Адам пинает Джоэля в подошву кроссовка, когда тот делает шаг.
– Заткнись, Джоэль.
Джоэль спотыкается, тихонько хихикая. Лучи вечернего солнца отражаются от светлого, жесткого ирокеза на его голове, от чего он выглядит совершенно убийственно.
– Прости, чувак, но, брось! Это же…
Адам вновь ударяет его по ноге, но на этот раз сильнее, Джоэль подается вперед, с трудом удерживая равновесие.
– Козёл! – выкрикивает он, всё ещё смеясь, и убегает вперед, чтобы быть вне досягаемости ног Адама. Тот ухмыляется, потихоньку отставая.
Мне на самом деле интересно, что имел в виду Джоэль, но, похоже, что он наконец-то понял намек и решил помолчать. Я бросаю вопросительный взгляд на Шона, несущего четыре сумки, и он замечает это.
– Мы не против, чтобы ты жила с нами, – уверяет он. Но это не то, что я хотела узнать.
– Почему это «лучшее, что могло произойти»?
Адам закатывает глаза.
– Он просто чушь несет. Да, Джоэль?
Джоэль смеется и открывает дверь, придерживая ее для нас.
– Как скажешь, Адам.
В квартире я следую за ребятами по коридору в спальню Адама. Они забрасывают мои вещи на черное одеяло, которое всё ещё наполовину свисает с кровати после нашей безумной спешки этим утром. Стены в комнате совершенно белые, местами крест-накрест наклеен синий малярный скотч, а свободное пространство между линиями заполнено текстами песен – сотни строк, написанных ярко-синим маркером. Шторы на окнах черные, но прозрачные, а единственная мебель в комнате, кроме его кровати, – небольшой комод и угловой стол. Комод, стол и даже пол усыпаны стопками блокнотов, которые, не сомневаюсь, исписаны от корки до корки.
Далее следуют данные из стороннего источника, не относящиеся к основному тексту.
import Literature.Probability.RandomPlanarGeometry.RadialBesselMarkovKernel
import Literature.Probability.RandomPlanarGeometry.RadialBesselLyapunov
import Literature.Probability.Process.KrylovBogoliubov
import HarnessLib

/-!
# The invariant probability measure of the SLE_κ radial Bessel process, `κ ≤ 4`: existence and uniqueness

Topic `Probability/RandomPlanarGeometry`; four auxiliary definitions with bodies (`angleRetract`,
`AngleState`, `angleProj`, `angleKernel`) and proved theorems (no named fact). For `0 < κ ≤ 4` the
SLE_κ radial Bessel process `dY = cot(Y/2) dt - √κ dB` on `(0, 2π)` (LSW (2002), (2.11); Lawler
(2005), (1.16)) — the angle process of radial / whole-plane SLE_κ(0), generator
`L₀ = (κ/2)∂² + cot(·/2)∂ = angleGenerator κ 0` — has transition kernels `sleKernel κ t`
(`RadialBesselMarkovKernel`). We prove:

* `exists_invariant_sleKernel` — **existence of an invariant probability measure** `μ` on `ℝ`,
  carried by `(0, 2π)`, with `μ P_t = μ` for all `t ≥ 0`: the Krylov–Bogoliubov theorem of the
  tree (`MarkovSemigroup.exists_invariant_of_bounded_orbit`, Da Prato–Zabczyk (1996), Thm 3.1.1)
  on the state space `(0, 2π)` (where the kernels are Feller, `tendsto_integral_sleArg`), with the
  coercive Lyapunov function `V = (1 - log sin(y/2))^{1/2}` and its uniform moment bound
  `lintegral_sqrtLyap_sleArg_le` (tightness inside the open interval);
* `invariant_sleKernel_unique` — **uniqueness**: two invariant probability measures carried by
  `(0, 2π)` coincide, by the synchronous-coupling contraction
  `|P_t g(θ) - P_t g(θ')| ≤ L|θ - θ'| e^{-t/2}` (`abs_integral_sleArg_sub_le`) and `t → ∞`.

This is the one-dimensional-marginal half of Miller–Sheffield (2013), Prop. 2.1 (existence and
uniqueness of the stationary SLE_κ(ρ) angle law), for `ρ = 0`, `κ ≤ 4` — to which the general
non-hitting case reduces by time scaling (`IsStationaryAngleLaw.exists_unique_of_rho_zero`).

## References

* J. Miller, S. Sheffield, *Imaginary geometry IV*, PTRF 169 (2017), arXiv:1302.4738, §2.1.2,
  Prop. 2.1. [MillerSheffield2013]
* G. Da Prato, J. Zabczyk, *Ergodicity for infinite-dimensional systems* (1996), Thm 3.1.1.
  [DapratoZabczyk1996]
* G. F. Lawler, *Conformally Invariant Processes in the Plane*, AMS (2005), §1.11. [Lawler2005]
-/

noncomputable section

open MeasureTheory ProbabilityTheory Filter Topology Set
open scoped NNReal ENNReal BoundedContinuousFunction

namespace Literature.Probability.RandomPlanarGeometry

namespace RadialLoewner

open Literature.Probability.Process

/-! ### The state space `(0, 2π)` and the retraction onto it -/

section State

/-- **Retraction of `ℝ` onto `(0, 2π)`**: the identity on `(0, 2π)`, the value `π` outside (a
measurable device to read the junk branch of the flow inside the state space). [folklore] -/
def angleRetract (y : ℝ) : ℝ := if y ∈ Ioo 0 (2 * Real.pi) then y else Real.pi

/-- `π ∈ (0, 2π)` (a private copy of `RadialBesselHarmonic`'s lemma, to keep imports light).
[folklore] -/
private theorem pi_mem_Ioo_twoPi : Real.pi ∈ Ioo 0 (2 * Real.pi) :=
  ⟨Real.pi_pos, by linarith [Real.pi_pos]⟩

/-- The retraction takes values in `(0, 2π)`. [folklore] -/
theorem angleRetract_mem (y : ℝ) : angleRetract y ∈ Ioo 0 (2 * Real.pi) := by
  unfold angleRetract
  split_ifs with h
  · exact h
  · exact pi_mem_Ioo_twoPi

/-- The retraction is the identity on `(0, 2π)`. [folklore] -/
theorem angleRetract_of_mem {y : ℝ} (h : y ∈ Ioo 0 (2 * Real.pi)) : angleRetract y = y := by
  unfold angleRetract; rw [if_pos h]

/-- The retraction is measurable. [folklore] -/
theorem measurable_angleRetract : Measurable angleRetract :=
  Measurable.ite measurableSet_Ioo measurable_id measurable_const

/-- **The state space** `(0, 2π)` of the angle process, as a type. [folklore] -/
abbrev AngleState : Type := Ioo (0 : ℝ) (2 * Real.pi)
В комнате полнейший беспорядок, но он прекрасен, ибо каждая его частичка – Адам.
Когда Шон и Джоэль уходят в гостиную, Адам остается со мной и тут же открывает половину ящиков комода. Парень вытягивает оттуда одежду, распихивает ее по другим ящикам, после чего аккуратно закрывает их. Когда до меня доходит, что он делает, я тороплюсь остановить его.
– О, нет. В этом нет необходимости, – настаиваю я, приближаясь к нему. Чувствую себя слишком назойливой, мне хочется схватить его за руки и заставить прекратить расшибаться в лепешку ради меня.
– Я знаю, – отвечает он, подходит к своему шкафу и сдвигает вешалки, чтобы освободить место для моих вещей. Когда его не удовлетворяет количество освобожденного места, он снимает кучу вешалок с рубашками и бросает их на пол у шкафа. После чего с улыбкой на лице поворачивается ко мне.
– Серьезно, Адам. У Ди мои вещи просто стояли в сумках на полу. Ты же видел.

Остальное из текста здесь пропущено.